Feb 13, 2014

A New Game Plan

Story by André Coleman, Pasadena Weekly

On Monday, the Pasadena City Council began a process designed to take any possibility of the NFL playing in the Rose Bowl off the table and introduced a possible “third tenant” in the form of concerts.   

The council voted unanimously to increase the number of displacement events — an event with an expected attendance of 24,000 people or more — from 12 to 18. The council also made it clear that the city will not enter into any agreement that would allow the NFL to use the stadium as a temporary home in 2014.

“The Rose Bowl is actively considering opportunities that have come in since the first of the year for music events and a soccer game and this gives us the opportunity to defer any consideration of the NFL for 2014,” said Mayor Bill Bogaard.” The goal here is to develop a program of activities that work for the neighbors and reduce the need to even consider the NFL.”

When asked if the increase in displacement events was the beginning of a process to eliminate any possibility of a team playing in the Rose Bowl, Bogaard said, “Yes, if things can come together on some new tenant or activity that is reliable. The goal is to go down that path and no longer consider the NFL.”

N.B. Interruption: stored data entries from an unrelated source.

/-- `fccPoint a = ∑ᵢ aᵢ bᵢ` with Flatley–Theil's generators. [cite: FlatleyTheil2015, §1 (arXiv p. 3)] -/
theorem fccPoint_eq_sum (a : Fin 3 → ℤ) : fccPoint a = ∑ i, (a i : ℝ) • fccVec i := by
  ext i
  fin_cases i <;> (simp [fccVec, Fin.sum_univ_three, div_eq_mul_inv]; ring)

/-- `|a₁ b₁ + a₂ b₂ + a₃ b₃|² = ((a₂+a₃)² + (a₁+a₃)² + (a₁+a₂)²)/2`. [folklore] -/
theorem norm_fccPoint_sq (a : Fin 3 → ℤ) :
    ‖fccPoint a‖ ^ 2 = (((a 1 + a 2) ^ 2 + (a 0 + a 2) ^ 2 + (a 0 + a 1) ^ 2 : ℤ) : ℝ) / 2 := by
  rw [EuclideanSpace.norm_sq_eq, Fin.sum_univ_three, Real.norm_eq_abs, Real.norm_eq_abs,
    Real.norm_eq_abs, sq_abs, sq_abs, sq_abs, fccPoint_apply_zero, fccPoint_apply_one,
    fccPoint_apply_two, div_pow, div_pow, div_pow, Real.sq_sqrt (by norm_num : (0:ℝ) ≤ 2)]
  push_cast
  ring

/-- `b₁ = fccPoint e₁` is a lattice vector of length `1`: the nearest-neighbour distance of
`L_fcc` is normalised to `1` ("Assumption `V(1) = -1` sets the lattice parameter to 1").
[cite: FlatleyTheil2015, §2.1] -/
theorem norm_fccPoint_single : ‖fccPoint ![1, 0, 0]‖ = 1 := by
  have h : ‖fccPoint ![1, 0, 0]‖ ^ 2 = 1 := by
    rw [norm_fccPoint_sq]; simp [Matrix.cons_val_two, Matrix.tail_cons, Matrix.head_cons]
  have h0 := norm_nonneg (fccPoint ![1, 0, 0])
  nlinarith

/-- The labelling `ℤ³ → L_fcc` is injective. [folklore] -/
theorem fccPoint_injective : Function.Injective fccPoint := by
  refine (injective_iff_map_eq_zero fccPoint).2 fun a ha => ?_
  have h := norm_fccPoint_sq a
  rw [ha, norm_zero] at h
  have h' : ((a 1 + a 2) ^ 2 + (a 0 + a 2) ^ 2 + (a 0 + a 1) ^ 2 : ℤ) = 0 := by
    have : (((a 1 + a 2) ^ 2 + (a 0 + a 2) ^ 2 + (a 0 + a 1) ^ 2 : ℤ) : ℝ) = 0 := by linarith
    exact_mod_cast this
  have h1 : a 1 + a 2 = 0 := by nlinarith [sq_nonneg (a 1 + a 2), sq_nonneg (a 0 + a 2), sq_nonneg (a 0 + a 1)]
  have h2 : a 0 + a 2 = 0 := by nlinarith [sq_nonneg (a 1 + a 2), sq_nonneg (a 0 + a 2), sq_nonneg (a 0 + a 1)]
  have h3 : a 0 + a 1 = 0 := by nlinarith [sq_nonneg (a 1 + a 2), sq_nonneg (a 0 + a 2), sq_nonneg (a 0 + a 1)]
  funext i; fin_cases i <;> (simp; omega)

/-- The pair part `∑_{k ∈ L_fcc∖{0}} V(r|k|)` of the renormalized energy `E_fcc(r)` of the
homogeneously dilated lattice `r L_fcc` (Flatley–Theil, Theorem 1.1 and §2.2; a `tsum`, junk
`0` if not summable — `IsLocalizedPair` requires summability for `r > 0`).
[cite: FlatleyTheil2015, §1 Theorem 1.1 (definition of `E_fcc`)] -/
def fccLatticeSum (V : ℝ → ℝ) (r : ℝ) : ℝ :=
  ∑' a : {a : Fin 3 → ℤ // a ≠ 0}, V (r * ‖fccPoint a.1‖)

/-- **Item 1 of Flatley–Theil's Definition 2.1** (the pair potential `V` of an `α`-localized
pair `(V, Ψ) ∈ Y_α ⊂ C¹([0,∞)) × C¹([0,∞)³)`): `V ∈ C¹([0,∞))`, `lim_{r→∞} V(r) = 0`,
`V(1) = -1`, `min_{r>0} ∑_{k ∈ L_fcc∖{0}} (V(r|k|) - V(|k|)) = 0` (with the lattice sums
summable, see the module docstring), and
`V(√(8/3)) - 3 V(√3) ≥ α^{1/2}`, `V(r) ≥ 1/α` for `r ∈ [0, 1-α]`, `V''(r) ≥ 1` for
`r ∈ (1-α, 1+α)`, `V'(√3) ≥ 0`, `|V''(r)| ≤ α^{1/4}` for `r ∈ [1+α, √(7/2)]`,
`|V''(r)| ≤ α r⁻¹⁰` for `r ∈ [√(7/2), ∞)`. [cite: FlatleyTheil2015, §2 Definition 2.1 (item 1)] -/
structure IsLocalizedPair (α : ℝ) (V : ℝ → ℝ) : Prop where
  /-- `V ∈ C¹([0, ∞))` -/
  contDiffOn : ContDiffOn ℝ 1 V (Ici 0)
  /-- `V(r) → 0` as `r → ∞` -/
  tendsto_zero : Tendsto V atTop (𝓝 0)
  /-- normalization `V(1) = -1` -/
  apply_one : V 1 = -1
  /-- the lattice sums `∑_{k ∈ L_fcc∖0} V(r|k|)` converge for `r > 0` -/
  summable : ∀ r : ℝ, 0 < r → Summable fun a : {a : Fin 3 → ℤ // a ≠ 0} => V (r * ‖fccPoint a.1‖)
  /-- `min_{r>0} ∑_{k} (V(r|k|) - V(|k|)) = 0`: no dilation of `L_fcc` lowers the pair energy -/
  le_fccLatticeSum : ∀ r : ℝ, 0 < r → fccLatticeSum V 1 ≤ fccLatticeSum V r
  /-- fcc selection: `V(√(8/3)) - 3 V(√3) ≥ α^{1/2}` -/
  fcc_selection : Real.sqrt α ≤ V (√(8 / 3)) - 3 * V (√3)
  /-- `V(r) ≥ 1/α` on `[0, 1-α]` -/
  core : ∀ r ∈ Icc (0 : ℝ) (1 - α), 1 / α ≤ V r
  /-- `V''(r) ≥ 1` on `(1-α, 1+α)` -/
  convex : ∀ r ∈ Ioo (1 - α) (1 + α), 1 ≤ deriv^[2] V r
  /-- `V'(√3) ≥ 0` -/
  deriv_sqrt_three_nonneg : 0 ≤ deriv V (√3)
  /-- `|V''(r)| ≤ α^{1/4}` on `[1+α, √(7/2)]` -/
  medium : ∀ r ∈ Icc (1 + α) (√(7 / 2)), |deriv^[2] V r| ≤ α ^ (1 / 4 : ℝ)
  /-- `|V''(r)| ≤ α r⁻¹⁰` on `[√(7/2), ∞)` -/
  decay : ∀ r : ℝ, √(7 / 2) ≤ r → |deriv^[2] V r| ≤ α * r⁻¹ ^ 10

/-- **Item 2 of Flatley–Theil's Definition 2.1** (the three-body potential `Ψ` of
`(V, Ψ) ∈ Y_α`, a function of the three side lengths `(r₁, r₂, r₃) ∈ [0,∞)³`):
`Ψ ∈ C¹([0,∞)³)`, `min_{rᵢ ≥ 0} Ψ = Ψ(1,1,1) = -1`, `Ψ ≥ 0` if `maxᵢ |rᵢ - 1| ≥ α`,
`Ψ ≥ 1/α` if `minᵢ rᵢ ≤ 1-α` and `maxᵢ rᵢ < 4/3`, `Ψ = 0` if `maxᵢ rᵢ ≥ 7/5`.
[cite: FlatleyTheil2015, §2 Definition 2.1 (item 2)] -/
structure IsLocalizedTriple (α : ℝ) (Ψ : (Fin 3 → ℝ) → ℝ) : Prop where
  /-- `Ψ ∈ C¹([0,∞)³)` -/
  contDiffOn : ContDiffOn ℝ 1 Ψ {r | ∀ i, 0 ≤ r i}
  /-- `Ψ(1,1,1) = -1` … -/
  apply_one : Ψ (fun _ => 1) = -1
  /-- … is the minimum of `Ψ` over `[0,∞)³` -/
  min : ∀ r : Fin 3 → ℝ, (∀ i, 0 ≤ r i) → -1 ≤ Ψ r
  /-- `Ψ ≥ 0` as soon as one side is `α`-far from `1` -/
  nonneg : ∀ r : Fin 3 → ℝ, (∀ i, 0 ≤ r i) → (∃ i, α ≤ |r i - 1|) → 0 ≤ Ψ r
  /-- `Ψ ≥ 1/α` if `minᵢ rᵢ ≤ 1-α` and `maxᵢ rᵢ < 4/3` -/
  core : ∀ r : Fin 3 → ℝ, (∀ i, 0 ≤ r i) → (∃ i, r i ≤ 1 - α) → (∀ i, r i < 4 / 3) → 1 / α ≤ Ψ r
  /-- `Ψ = 0` if `maxᵢ rᵢ ≥ 7/5` (finite range) -/
  eq_zero : ∀ r : Fin 3 → ℝ, (∀ i, 0 ≤ r i) → (∃ i, 7 / 5 ≤ r i) → Ψ r = 0

/-- `√(7/2) ≤ 2`. [folklore] -/
theorem sqrt_seven_halves_le_two : √(7 / 2 : ℝ) ≤ 2 :=
  Real.sqrt_le_iff.mpr ⟨by norm_num, by norm_num⟩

The Rose Bowl has long been talked about as a possible temporary home for a professional team relocating to Los Angeles while a permanent stadium was being built somewhere in Los Angeles County. The chance of that happening seemed to have improved earlier this year when a judge threw out a lawsuit filed by homeowners alleging that the city’s environmental impact report (EIR) on bringing a pro team to Pasadena did not accurately study the impacts of the additional traffic and noise. 

Last month, the NFL confirmed that St. Louis Rams owner Stan Kroenke had purchased a 60-acre tract of land in Inglewood, near the site of Hollywood Park, which has been closed to make way for residential development. The Rams left Anaheim for St. Louis in 1995 and the Oakland Raiders left Los Angeles a year later, leaving the NFL without a football team in the second biggest television market in the country.

The Rams’ current lease with the Edward Jones Dome contains an escape clause that will kick in at the end of the 2014 season. According to ESPN, if the stadium hasn’t been upgraded to one of the eight best venues in the NFL before that time, the Rams’ lease will then become a year-to-year proposition.

Rose Bowl General Manager Darryl Dunn has said repeatedly that no formal negotiations took place between the city and the league, but Councilman Victor Gordo, who sits on the Rose Bowl Operating Committee (RBOC) and serves as the liaison between the city and the Rose Bowl, said that the displacement events only address 2014’s possibility of an NFL team at the Rose Bowl, and added the right thing to do is to continue pursuing alternatives that build harmony between the stadium and the residents living in the Lower Arroyo.

“Rather than have the NFL go the way of the 710 [Freeway connector proposal] and remain a question that continues to divide this community, the responsible thing to do is pursue alternatives and see if there is a viable solution,” Gordo said.  

The vote to increase the number of events comes less than a week after the council voted to revamp its contract with the RBOC to increase communication between the stadium and the council. The new contract includes recommendations for three reports a year from the RBOC to the council and new policies for managing large events.

The RBOC has been battling for more than a decade to bring the financially troubled Rose Bowl into the black. In 2005, the council was split on entering negotiations with the NFL to bring a permanent team to the stadium, but later voted against it. The move prompted then-Councilman Chris Holden, now a member of the state Assembly, to take the issues to the voters who overwhelmingly defeated the measure when 84 percent of voters.

Despite the legal fight waged by neighbors to keep the NFL out of the Lower Arroyo, residents seem willing to allow more high-density events, even though they would also bring more cars and noise into their neighborhoods. 

“The neighborhood does not seem bent out of shape,” said Councilman Terry Tornek. “There are a lot of positive aspects to this. We have some serious moneymakers, including the group One Direction coming in for three shows. That is huge. I think it is a good test drive for what the Rose Bowl Operating Committee is calling a third tenant. You have the Tournament of Roses, UCLA and the third tenants would be concerts.”

Boy band One Direction has taken the music world by storm. Fans purchased 300,000 tickets in one day after the group announced dates for its 100-show concert tour sold in 2012, including a six-date sell-out of the 20,000-seat O2 Arena in London, which holds substantially less people than the Rose Bowl. 

Other events scheduled for this year include an international soccer match in July, which is expected to attract 70,000 people, according to a staff report.  Later this year, the stadium will also host Autism Speaks, an awareness event which in the past has been attended by more than 40,000 people. In addition, the stadium will once again host AmericaFest, the biggest Independence Day celebration on the West Coast.

“If you are dead set against the Rose Bowl [being used by the NFL] this is a good thing,” Tornek said. “I think it could be a good conversation to say ‘OK, no more NFL and what can we do for the Arroyo?’ The big picture is the Arroyo and that is what we need to figure out; how to manage the Arroyo.